As to rebuilding a composite hornbow crossbow and a matching cranequin, believe me: it is virtually impossible!

In post #54, I posted a cross-section of a composite hornbow and detailed description. Please study carefully. Below I attach photos of a similar cross-sectioned hornbow fragment that I took in the reserve collection of the Historisches Museum Luzern in 1995.

I have heard of several people who, like you, tried to copy such an item and all failed in the end.
That's exactly why there is not one single replica of such a hornbow on the market!
As to the cranequin: I think the best idea would be to view a piece you would like to have in an upcoming auction, photograph it there and take all the measurements.

Again though: rebuilding it would prove to be a tremendous piece of toil. I suggest purchasing an original piece that works alright and use that. This will be both more efficient and cheaper as well.

Best,
Michael

Matchlock 25th March 2012 03:04 PM

Please read also here:

http://www.vikingsword.com/vb/showt...othic+crossbows

m

David Jaumann 27th March 2012 09:32 AM

Thank you for the much detailed pictures of horn and sinew prods Michael!
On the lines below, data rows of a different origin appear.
/-- **`densitiesDescribed` AT A STAGE-13 WORLD FROM (S1ᵀ) ALONE, dead-moving branch** (the 𝐑-slot SUPPLIED by §2). [cite: Balaban1988Convergent, Thm 1 p.262; Theorem p.245; p.244] -/
theorem densitiesDescribed_at_record₁₃_of_idem_of_dead (hC : w.C = (datumOfRecord₁₃ F N θ h).C) (hθ : θ.Admissible F N) (hκ : 0 ≤ θ.s2.lf.κ)
    (hE₀ : 0 ≤ θ.s2.lf.E₀) (hB₀ : 0 ≤ θ.s2.lf.B₀)
    (hidem : ∀ k, k < p.K → ∀ a, θ.ppSel p (gOfRecord₁₃ F N θ p) (k + 1)
      (θ.ppSel p (gOfRecord₁₃ F N θ p) (k + 1) a) = θ.ppSel p (gOfRecord₁₃ F N θ p) (k + 1) a)
    (hdead : ∀ k, k < p.K → ∀ a, θ.ppSel p (gOfRecord₁₃ F N θ p) (k + 1) a ≠ a →
      ∀ V, B15.BasicStep.fibreIntegral (fibOfSeq F θ.ν θ.τ9 p (gOfRecord₁₃ F N θ p) (k + 1) a)
        (rterm (sliceOfRecord F N θ.ν θ.τ9.M p (gOfRecord₁₃ F N θ p) (k + 1)
          (slotsTOfRecord F N θ.ν θ.τ9 (EOfRecord₁₃ F N θ) (wOfRecord₉ F N θ.toStage9Params) θ.ppSel p (gOfRecord₁₃ F N θ p) (k + 1))) a) V = 0)
    (hT : ∀ k, k < p.K → SLaw₁₃ F N θ p k → TLaw₁₃ F N θ p k) :
    (leavesP w p).densitiesDescribed :=
  densitiesDescribed_at_record₁₃_of_laws F N θ p w h hC (laws₁₃_of_idem_of_dead F N θ p h hθ hκ hE₀ hB₀ hidem hdead) hT

/-- **N11 · `Dag.B14_main (leavesP w P)` AT A STAGE-13 WORLD, 𝐑 READ THROUGH THE LEAF AT THE CARRIERS OF RECORD, ONE DISPLAYED SLOT** ([Balaban1988Convergent] Thm 1
p. 262 with the Theorem of p. 245 and the assumed 𝐑 of p. 244 at NODE 00's Stage-13 objects of record): pin `hC`; reading `hV` — the run's `rOperation` antecedent names
`ROpLeaf (VOfRecord₁₃ θ P)` (by the C-binding of record it is an `Iff`, `rOperation_upOfRecord₅C_stage13_iff`); slot (S1ᵀ) `hT` GIVEN the node's in-edges `b7 … b11`, the
interval hypothesis, the small-field inductive assumptions and the flow control.  START = node00-def-T's `sLaw₁₃_zero`; composition = n11-a's
`b14_main_at_datumOfTower_of_propTower` at `InS := SLaw₁₃ θ P`, `InT := TLaw₁₃ θ P` (the datum of record IS `datumOfTower … (coreOfRecord₁₃ …) (towerOfRecord₁₃ …)`).
Count-neutral slot landing. [cite: Balaban1988Convergent, Thm 1 p.262; Theorem p.245; p.244] -/
theorem b14_main_at_record₁₃_of_rOpLeaf (hC : w.C = (datumOfRecord₁₃ F N θ h).C)
    (hV : (leavesP w p).rOperation → ROpLeaf (VOfRecord₁₃ F N θ p))
    (hT : (leavesP w p).b7 → (leavesP w p).b8 → (leavesP w p).b9 → (leavesP w p).b10 → (leavesP w p).b11 →
      (leavesP w p).smallCouplings → (leavesP w p).smallFieldInductive → (leavesP w p).flowControl →
        ∀ k, k < p.K → SLaw₁₃ F N θ p k → TLaw₁₃ F N θ p k) :
    Dag.B14_main (leavesP w p) :=
  b14_main_at_datumOfTower_of_propTower F N (coreOfRecord₁₃ F N θ) (towerOfRecord₁₃ F N θ h) w p hC
    (SLaw₁₃ F N θ p) (TLaw₁₃ F N θ p) (fun _ _ hS => hS) (fun _ => sLaw₁₃_zero F N θ p) hT
    (fun hrop => (rOpLeaf_VOfRecord₁₃_iff F N θ p).1 (hV hrop))

/-- **N11 · `Dag.B14_main (leavesP w P)` AT A STAGE-13 WORLD ON THE DEAD-MOVING BRANCH — ONE DISPLAYED SLOT, NO 𝐑-READING HYPOTHESIS**: the (𝐑) step is §2's
THEOREM; the node's `rOperation` antecedent is REDUNDANT here (received, not used). [cite: Balaban1988Convergent, Thm 1 p.262; Theorem p.245; p.244; (2.6) p.255] -/
theorem b14_main_at_record₁₃_of_idem_of_dead (hC : w.C = (datumOfRecord₁₃ F N θ h).C) (hθ : θ.Admissible F N) (hκ : 0 ≤ θ.s2.lf.κ)
    (hE₀ : 0 ≤ θ.s2.lf.E₀) (hB₀ : 0 ≤ θ.s2.lf.B₀)
    (hidem : ∀ k, k < p.K → ∀ a, θ.ppSel p (gOfRecord₁₃ F N θ p) (k + 1)
      (θ.ppSel p (gOfRecord₁₃ F N θ p) (k + 1) a) = θ.ppSel p (gOfRecord₁₃ F N θ p) (k + 1) a)
    (hdead : ∀ k, k < p.K → ∀ a, θ.ppSel p (gOfRecord₁₃ F N θ p) (k + 1) a ≠ a →
      ∀ V, B15.BasicStep.fibreIntegral (fibOfSeq F θ.ν θ.τ9 p (gOfRecord₁₃ F N θ p) (k + 1) a)
        (rterm (sliceOfRecord F N θ.ν θ.τ9.M p (gOfRecord₁₃ F N θ p) (k + 1)
          (slotsTOfRecord F N θ.ν θ.τ9 (EOfRecord₁₃ F N θ) (wOfRecord₉ F N θ.toStage9Params) θ.ppSel p (gOfRecord₁₃ F N θ p) (k + 1))) a) V = 0)
    (hT : (leavesP w p).b7 → (leavesP w p).b8 → (leavesP w p).b9 → (leavesP w p).b10 → (leavesP w p).b11 →
      (leavesP w p).smallCouplings → (leavesP w p).smallFieldInductive → (leavesP w p).flowControl →
        ∀ k, k < p.K → SLaw₁₃ F N θ p k → TLaw₁₃ F N θ p k) :
    Dag.B14_main (leavesP w p) :=
  b14_main_at_record₁₃_of_rOpLeaf F N θ p w h hC (fun _ => rOpLeaf_VOfRecord₁₃_of_idem_of_dead F N θ p h hθ hκ hE₀ hB₀ hidem hdead) hT

/-- **N11 IN THE BINDER SHAPE OF THE ROUTE's K1-class stub** (a world `w` with `IsRecordOfRecord₁₃C F N (datumOfRecord₁₃ F N θ h) w` at an EXPLICIT `(θ, h)`): on the
dead-moving branch the N11 conjunct holds at every run from (S1ᵀ) at `θ`'s objects of record alone (+ the displayed signs) — `construction_eq_of_isRecordOfRecord₁₃C` feeds `hC`.
[cite: Balaban1988Convergent, Thm 1 p.262; Theorem p.245; p.244 (bookkeeping at the record)] -/
theorem b14_main_of_isRecordOfRecord₁₃C_datum_of_idem_of_dead (hrec : IsRecordOfRecord₁₃C F N (datumOfRecord₁₃ F N θ h) w)
    (hθ : θ.Admissible F N) (hκ : 0 ≤ θ.s2.lf.κ) (hE₀ : 0 ≤ θ.s2.lf.E₀) (hB₀ : 0 ≤ θ.s2.lf.B₀)
    (hidem : ∀ (P : B12.RunParams) (k : ℕ), k < P.K → ∀ a, θ.ppSel P (gOfRecord₁₃ F N θ P) (k + 1)
      (θ.ppSel P (gOfRecord₁₃ F N θ P) (k + 1) a) = θ.ppSel P (gOfRecord₁₃ F N θ P) (k + 1) a)
    (hdead : ∀ (P : B12.RunParams) (k : ℕ), k < P.K → ∀ a, θ.ppSel P (gOfRecord₁₃ F N θ P) (k + 1) a ≠ a →
      ∀ V, B15.BasicStep.fibreIntegral (fibOfSeq F θ.ν θ.τ9 P (gOfRecord₁₃ F N θ P) (k + 1) a)
        (rterm (sliceOfRecord F N θ.ν θ.τ9.M P (gOfRecord₁₃ F N θ P) (k + 1)
          (slotsTOfRecord F N θ.ν θ.τ9 (EOfRecord₁₃ F N θ) (wOfRecord₉ F N θ.toStage9Params) θ.ppSel P (gOfRecord₁₃ F N θ P) (k + 1))) a) V = 0)
    (hT : ∀ P : B12.RunParams, (leavesP w P).b7 → (leavesP w P).b8 → (leavesP w P).b9 → (leavesP w P).b10 → (leavesP w P).b11 →
      (leavesP w P).smallCouplings → (leavesP w P).smallFieldInductive → (leavesP w P).flowControl →
        ∀ k, k < P.K → SLaw₁₃ F N θ P k → TLaw₁₃ F N θ P k) (P : B12.RunParams) :
    Dag.B14_main (leavesP w P) :=
  b14_main_at_record₁₃_of_idem_of_dead F N θ P w h (construction_eq_of_isRecordOfRecord₁₃C hrec) hθ hκ hE₀ hB₀ (hidem P) (hdead P) (hT P)

/-- **★ THE (B)-FACE's FIRST CONJUNCT `B16.Thm1Printed (datumOfRecord₁₃ F N θ h).C` FROM THE THEOREM OF p. 245 ALONG THE WINDOWED RUNS ALONE, ON THE DEAD-MOVING
BRANCH** ([Balaban1989LargeFieldII] Thm 1 p. 355 = [Balaban1988Convergent] Thm 1 p. 262 as the tree states it over the datum's `Sect2Data`): node00-def-T's
`thm1Printed_datumOfRecord₁₃_of_tLaw_rOpLeaf` with the leaf SUPPLIED by §2 along every windowed run.  (S1ᵀ) in law currency (`hT`) displayed; nothing of Sects. 1–3 asserted.
[cite: Balaban1989LargeFieldII, Thm 1 p.355; Balaban1988Convergent, Thm 1 p.262; Theorem p.245; p.244] -/
theorem thm1Printed_datumOfRecord₁₃_of_laws_of_idem_of_dead (hθ : θ.Admissible F N) (hκ : 0 ≤ θ.s2.lf.κ) (hE₀ : 0 ≤ θ.s2.lf.E₀)
    (hB₀ : 0 ≤ θ.s2.lf.B₀) {γ : ℝ} (hγ : 0 < γ)
    (hidem : ∀ P : B12.RunParams, ((datumOfRecord₁₃ F N θ h).C P).flow.InInterval γ P.K →
      ∀ k, k < P.K → ∀ a, θ.ppSel P (gOfRecord₁₃ F N θ P) (k + 1)
      (θ.ppSel P (gOfRecord₁₃ F N θ P) (k + 1) a) = θ.ppSel P (gOfRecord₁₃ F N θ P) (k + 1) a)
    (hdead : ∀ P : B12.RunParams, ((datumOfRecord₁₃ F N θ h).C P).flow.InInterval γ P.K →
      ∀ k, k < P.K → ∀ a, θ.ppSel P (gOfRecord₁₃ F N θ P) (k + 1) a ≠ a →
      ∀ V, B15.BasicStep.fibreIntegral (fibOfSeq F θ.ν θ.τ9 P (gOfRecord₁₃ F N θ P) (k + 1) a)
        (rterm (sliceOfRecord F N θ.ν θ.τ9.M P (gOfRecord₁₃ F N θ P) (k + 1)
          (slotsTOfRecord F N θ.ν θ.τ9 (EOfRecord₁₃ F N θ) (wOfRecord₉ F N θ.toStage9Params) θ.ppSel P (gOfRecord₁₃ F N θ P) (k + 1))) a) V = 0)
    (hT : ∀ P : B12.RunParams, ((datumOfRecord₁₃ F N θ h).C P).flow.InInterval γ P.K →
      ∀ k, k < P.K → SLaw₁₃ F N θ P k → TLaw₁₃ F N θ P k) :
    B16.Thm1Printed (datumOfRecord₁₃ F N θ h).C :=
  thm1Printed_datumOfRecord₁₃_of_tLaw_rOpLeaf F N θ h hγ hT
    (fun P hP => rOpLeaf_VOfRecord₁₃_of_idem_of_dead F N θ P h hθ hκ hE₀ hB₀ (hidem P hP) (hdead P hP))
Do you know if something like alum was mixed into the glue for making it more water proof?
As for the cranequin, I do think that such early original cranequins cost really much :( Did the style for cranequins like the one I attached on my first post already exist in 1475? I think this picture shows a cranequin from about 1500.
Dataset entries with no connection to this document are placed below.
import Summits.Schanuel.Schanuel.Theorems.ZilberEacAnalyticGerms
import Mathlib.Algebra.MvPolynomial.Division
import Mathlib.Algebra.MvPolynomial.Nilpotent
import Literature.NumberTheory.EllipticCurves.FormalGroupLaw
import HarnessLib

/-!
# The equimodular class, XXXVIII: rows of a bivariate polynomial — the bridge from the support
# language of the residual theorems to the row language `Q ∈ ℂ[s][t]` of THEOREM EB

HONEST FRAMING.  Cell `pub-schanuel` (Zilber's Exponential-Algebraic Closedness, case ladder;
host summit Schanuel), seat 2, gen 24.  Bookkeeping: for `P ∈ ℂ[x₀, y₀]` (an `MvPolynomial (Fin 2) ℂ`)
the polynomial `Q = Σ_{v ∈ supp P} t^{v₁}·(P_v s^{v₀}) ∈ ℂ[s][t]` has `P(x, y) = Q(x)(y)`
(**`eval_eq_rowsPP`**) and coefficients `[s^i][t^j]Q = P_{(i,j)}` (**`coeff_coeff_rowsPP`**); its
`t`-degree is the largest `y₀`-degree in the support, its rows have degree at most the largest
`x₀`-degree, and gen 18's "top row" `Σ_{v₀ = N₀} P_v X^{v₁}` is the top row of `Q`
(**`coeff_topRowSum`**).  (The `Fin 2` Finsupp normal form is reused from the tree's
`Literature.NumberTheory.EllipticCurves.finsupp_fin_two_eq`.)  Also: an irreducible `P` with two distinct `y₀`-degrees has a monomial of
`y₀`-degree `0` (**`exists_support_snd_eq_zero_of_irreducible`**: otherwise `y₀ ∣ P`).  Used in file
XXXIX to restate the residual of Mantova–Masser's question over polynomial graphs after THEOREM EB and
the quadratic theorem.  [folklore]; nothing here is specific to Schanuel's conjecture.
-/

noncomputable section

open Polynomial

set_option linter.dupNamespace false

namespace Summit.Schanuel.Schanuel.Theorems

section Rows

variable (P : MvPolynomial (Fin 2) ℂ)

/-- The rows polynomial `Σ_v t^{v₁} (P_v s^{v₀})`, stated through its defining sum (no new
definition): its coefficients. [folklore] -/
theorem coeff_coeff_rowsPP (i j : ℕ) :
    ((∑ v ∈ P.support, Polynomial.monomial (v 1) (Polynomial.monomial (v 0) (P.coeff v)) :
        Polynomial (Polynomial ℂ)).coeff j).coeff i =
      P.coeff (Finsupp.single 0 i + Finsupp.single 1 j) := by
  classical
  rw [Polynomial.finsetSum_coeff, Polynomial.finsetSum_coeff]
  simp only [Polynomial.coeff_monomial]
  have key : ∀ v ∈ P.support,
      (if v 1 = j then Polynomial.monomial (v 0) (P.coeff v) else (0 : Polynomial ℂ)).coeff i =
        if v = Finsupp.single 0 i + Finsupp.single 1 j then P.coeff v else 0 := by
    intro v _
    by_cases hv : v = Finsupp.single 0 i + Finsupp.single 1 j
    · rw [if_pos hv]
      have h0 : v 0 = i := by rw [hv]; simp
      have h1 : v 1 = j := by rw [hv]; simp
      rw [if_pos h1, Polynomial.coeff_monomial, if_pos h0]
    · rw [if_neg hv]
      by_cases hj : v 1 = j
      · rw [if_pos hj, Polynomial.coeff_monomial]
        rw [if_neg]
        intro h0
        exact hv (by rw [Literature.NumberTheory.EllipticCurves.finsupp_fin_two_eq v, h0, hj])
      · rw [if_neg hj, Polynomial.coeff_zero]
  rw [Finset.sum_congr rfl key, Finset.sum_ite_eq']
  split_ifs with h
  · rfl
  · exact (MvPolynomial.notMem_support_iff.1 h).symm

/-- **Evaluation through the rows**: `P(x, y) = Q(x)(y)`. [folklore] -/
theorem eval_eq_rowsPP (x y : ℂ) :
    MvPolynomial.eval ![x, y] P =
      ((∑ v ∈ P.support, Polynomial.monomial (v 1) (Polynomial.monomial (v 0) (P.coeff v)) :
        Polynomial (Polynomial ℂ)).map (Polynomial.evalRingHom x)).eval y := by
  rw [MvPolynomial.eval_eq', Polynomial.map_sum, Polynomial.eval_finsetSum]
  refine Finset.sum_congr rfl fun v _ => ?_
  rw [Fin.prod_univ_two, Polynomial.map_monomial, Polynomial.eval_monomial, Polynomial.coe_evalRingHom,
    Polynomial.eval_monomial]
  simp only [Matrix.cons_val_zero, Matrix.cons_val_one]
  ring

/-- The coefficient `[t^j]Q` vanishes beyond the largest `y₀`-degree. [folklore] -/
theorem coeff_rowsPP_eq_zero {r j : ℕ} (hr : ∀ v ∈ P.support, v 1 ≤ r) (hj : r < j) :
    (∑ v ∈ P.support, Polynomial.monomial (v 1) (Polynomial.monomial (v 0) (P.coeff v)) :
        Polynomial (Polynomial ℂ)).coeff j = 0 := by
  ext i
  rw [coeff_coeff_rowsPP, Polynomial.coeff_zero]
  refine MvPolynomial.notMem_support_iff.1 fun h => ?_
  have := hr _ h
  simp at this
  omega

/-- `deg_t Q = r`, the largest `y₀`-degree in the support. [folklore] -/
theorem natDegree_rowsPP_eq {r : ℕ} (hr : ∀ v ∈ P.support, v 1 ≤ r) (hex : ∃ v ∈ P.support, v 1 = r) :
    (∑ v ∈ P.support, Polynomial.monomial (v 1) (Polynomial.monomial (v 0) (P.coeff v)) :
        Polynomial (Polynomial ℂ)).natDegree = r := by
  refine le_antisymm ?_ ?_
  · rw [Polynomial.natDegree_le_iff_coeff_eq_zero]
    intro j hj
    exact coeff_rowsPP_eq_zero P hr (by exact_mod_cast hj)
  · obtain ⟨v, hv, hvr⟩ := hex
    refine Polynomial.le_natDegree_of_ne_zero fun h => ?_
    have h2 := congrArg (fun q : Polynomial ℂ => q.coeff (v 0)) h
    simp only [Polynomial.coeff_zero] at h2
    rw [coeff_coeff_rowsPP, ← hvr, ← Literature.NumberTheory.EllipticCurves.finsupp_fin_two_eq v] at h2
    exact (MvPolynomial.mem_support_iff.1 hv) h2

/-- The rows have degree at most the largest `x₀`-degree. [folklore] -/
theorem natDegree_coeff_rowsPP_le {N₀ : ℕ} (hN : ∀ v ∈ P.support, v 0 ≤ N₀) (j : ℕ) :
    ((∑ v ∈ P.support, Polynomial.monomial (v 1) (Polynomial.monomial (v 0) (P.coeff v)) :
        Polynomial (Polynomial ℂ)).coeff j).natDegree ≤ N₀ := by
  rw [Polynomial.natDegree_le_iff_coeff_eq_zero]
  intro i hi
  rw [coeff_coeff_rowsPP]
  refine MvPolynomial.notMem_support_iff.1 fun h => ?_
  have := hN _ h
  simp at this
  omega

/-- **Gen 18's top-row sum is the top row of `Q`.** [folklore] -/
theorem coeff_topRowSum (N₀ j : ℕ) :
    (∑ v ∈ P.support.filter (fun v : Fin 2 →₀ ℕ => v 0 = N₀),
        Polynomial.C (P.coeff v) * Polynomial.X ^ (v 1)).coeff j =
      P.coeff (Finsupp.single 0 N₀ + Finsupp.single 1 j) := by
  classical
  rw [Polynomial.finsetSum_coeff, Finset.sum_filter]
  simp only [Polynomial.coeff_C_mul_X_pow]
  have key : ∀ v ∈ P.support,
      (if v 0 = N₀ then (if j = v 1 then P.coeff v else 0) else 0) =
        if v = Finsupp.single 0 N₀ + Finsupp.single 1 j then P.coeff v else 0 := by
    intro v _
    by_cases hv : v = Finsupp.single 0 N₀ + Finsupp.single 1 j
    · rw [if_pos hv]
      have h0 : v 0 = N₀ := by rw [hv]; simp
      have h1 : v 1 = j := by rw [hv]; simp
      rw [if_pos h0, if_pos h1.symm]
    · rw [if_neg hv]
      by_cases h0 : v 0 = N₀
      · rw [if_pos h0, if_neg]
        intro h1
        exact hv (by rw [Literature.NumberTheory.EllipticCurves.finsupp_fin_two_eq v, h0, h1])
      · rw [if_neg h0]
  rw [Finset.sum_congr rfl key, Finset.sum_ite_eq']
  split_ifs with h
  · rfl
  · exact (MvPolynomial.notMem_support_iff.1 h).symm

/-- The top-row sum and the top row of `Q` have the same coefficients. [folklore] -/
theorem coeff_topRowSum_eq_coeff_coeff_rowsPP (N₀ j : ℕ) :
    (∑ v ∈ P.support.filter (fun v : Fin 2 →₀ ℕ => v 0 = N₀),
        Polynomial.C (P.coeff v) * Polynomial.X ^ (v 1)).coeff j =
      ((∑ v ∈ P.support, Polynomial.monomial (v 1) (Polynomial.monomial (v 0) (P.coeff v)) :
        Polynomial (Polynomial ℂ)).coeff j).coeff N₀ := by
  rw [coeff_topRowSum, coeff_coeff_rowsPP]

/-- The `j`-th row sum `Σ_{v₁ = j} P_v X^{v₀}` has coefficients `P_{(i,j)}`. [folklore] -/
theorem coeff_rowSum (j i : ℕ) :
    (∑ v ∈ P.support.filter (fun v : Fin 2 →₀ ℕ => v 1 = j),
        Polynomial.C (P.coeff v) * Polynomial.X ^ (v 0)).coeff i =
      P.coeff (Finsupp.single 0 i + Finsupp.single 1 j) := by
  classical
  rw [Polynomial.finsetSum_coeff, Finset.sum_filter]
  simp only [Polynomial.coeff_C_mul_X_pow]
  have key : ∀ v ∈ P.support,
      (if v 1 = j then (if i = v 0 then P.coeff v else 0) else 0) =
        if v = Finsupp.single 0 i + Finsupp.single 1 j then P.coeff v else 0 := by
    intro v _
    by_cases hv : v = Finsupp.single 0 i + Finsupp.single 1 j
    · rw [if_pos hv]
      have h0 : v 0 = i := by rw [hv]; simp
      have h1 : v 1 = j := by rw [hv]; simp
      rw [if_pos h1, if_pos h0.symm]
    · rw [if_neg hv]
      by_cases h1 : v 1 = j
      · rw [if_pos h1, if_neg]
        intro h0
        exact hv (by rw [Literature.NumberTheory.EllipticCurves.finsupp_fin_two_eq v, ← h0, h1])
      · rw [if_neg h1]
  rw [Finset.sum_congr rfl key, Finset.sum_ite_eq']
  split_ifs with h
  · rfl
  · exact (MvPolynomial.notMem_support_iff.1 h).symm

/-- **The row sums are the coefficients of `Q`.** [folklore] -/
theorem rowSum_eq_coeff_rowsPP (j : ℕ) :
    (∑ v ∈ P.support.filter (fun v : Fin 2 →₀ ℕ => v 1 = j),
        Polynomial.C (P.coeff v) * Polynomial.X ^ (v 0)) =
      (∑ v ∈ P.support, Polynomial.monomial (v 1) (Polynomial.monomial (v 0) (P.coeff v)) :
        Polynomial (Polynomial ℂ)).coeff j := by
  ext i
  rw [coeff_rowSum, coeff_coeff_rowsPP]

/-- **An irreducible `P ∈ ℂ[x₀, y₀]` with two distinct `y₀`-degrees has a monomial free of `y₀`.**
(Otherwise `y₀ ∣ P`, and `P = unit · y₀` has a single `y₀`-degree.) [folklore] -/
theorem exists_support_snd_eq_zero_of_irreducible (hirr : Irreducible P)
    (h2 : ∃ v ∈ P.support, ∃ v' ∈ P.support, v 1 ≠ v' 1) : ∃ u ∈ P.support, u 1 = 0 := by
  classical
  by_contra hnone
  push Not at hnone
  -- `y₀ ∣ P`
  have hdvd : (MvPolynomial.X 1 : MvPolynomial (Fin 2) ℂ) ∣ P := by
    rw [MvPolynomial.X_dvd_iff_modMonomial_eq_zero]
    ext m
    rw [MvPolynomial.coeff_zero]
    by_cases hm : Finsupp.single (1 : Fin 2) 1 ≤ m
    · exact MvPolynomial.coeff_modMonomial_of_le _ hm
    · rw [MvPolynomial.coeff_modMonomial_of_not_le _ hm]
      refine MvPolynomial.notMem_support_iff.1 fun hmem => hm ?_
      rw [Finsupp.single_le_iff]
      exact Nat.one_le_iff_ne_zero.2 (hnone m hmem)
  obtain ⟨G, hG⟩ := hdvd
  rcases hirr.isUnit_or_isUnit hG with hu | hu
  · have h := (hu.map (MvPolynomial.eval (0 : Fin 2 → ℂ))).ne_zero
    exact h (by simp)
  · obtain ⟨r, -, hGr⟩ := MvPolynomial.isUnit_iff_eq_C_of_isReduced.1 hu
    -- `P = r · y₀`: every monomial has `y₀`-degree `1`
    have hsupp : ∀ v ∈ P.support, v 1 = 1 := by
      intro v hv
      rw [hG, hGr, MvPolynomial.mem_support_iff, mul_comm, MvPolynomial.coeff_C_mul,
        MvPolynomial.coeff_X] at hv
      by_cases h : Finsupp.single (1 : Fin 2) 1 = v
      · rw [← h]; simp
      · rw [if_neg h, mul_zero] at hv; exact absurd rfl hv
    obtain ⟨v, hv, v', hv', hne⟩ := h2
    exact hne (by rw [hsupp v hv, hsupp v' hv'])

end Rows

end Summit.Schanuel.Schanuel.Theorems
I think that I still will try making a crossbow even if it does not work for the first time. I´m really much interested in doing that and I know someone who already has made several composite crossbows from about 1300.

Do you know good books with many detailed examples of late gothic crossbows with horn and sinew prods? I already have read "Die Hornbogenarmbrust"

thank you and greetings,

David

Matchlock 27th March 2012 01:28 PM

Hi David,

We do not know much about the materials but the only glue used it those periods was bone glue from animal bones. It was not at all 'water proof' but I have heard of the alum addition as well ...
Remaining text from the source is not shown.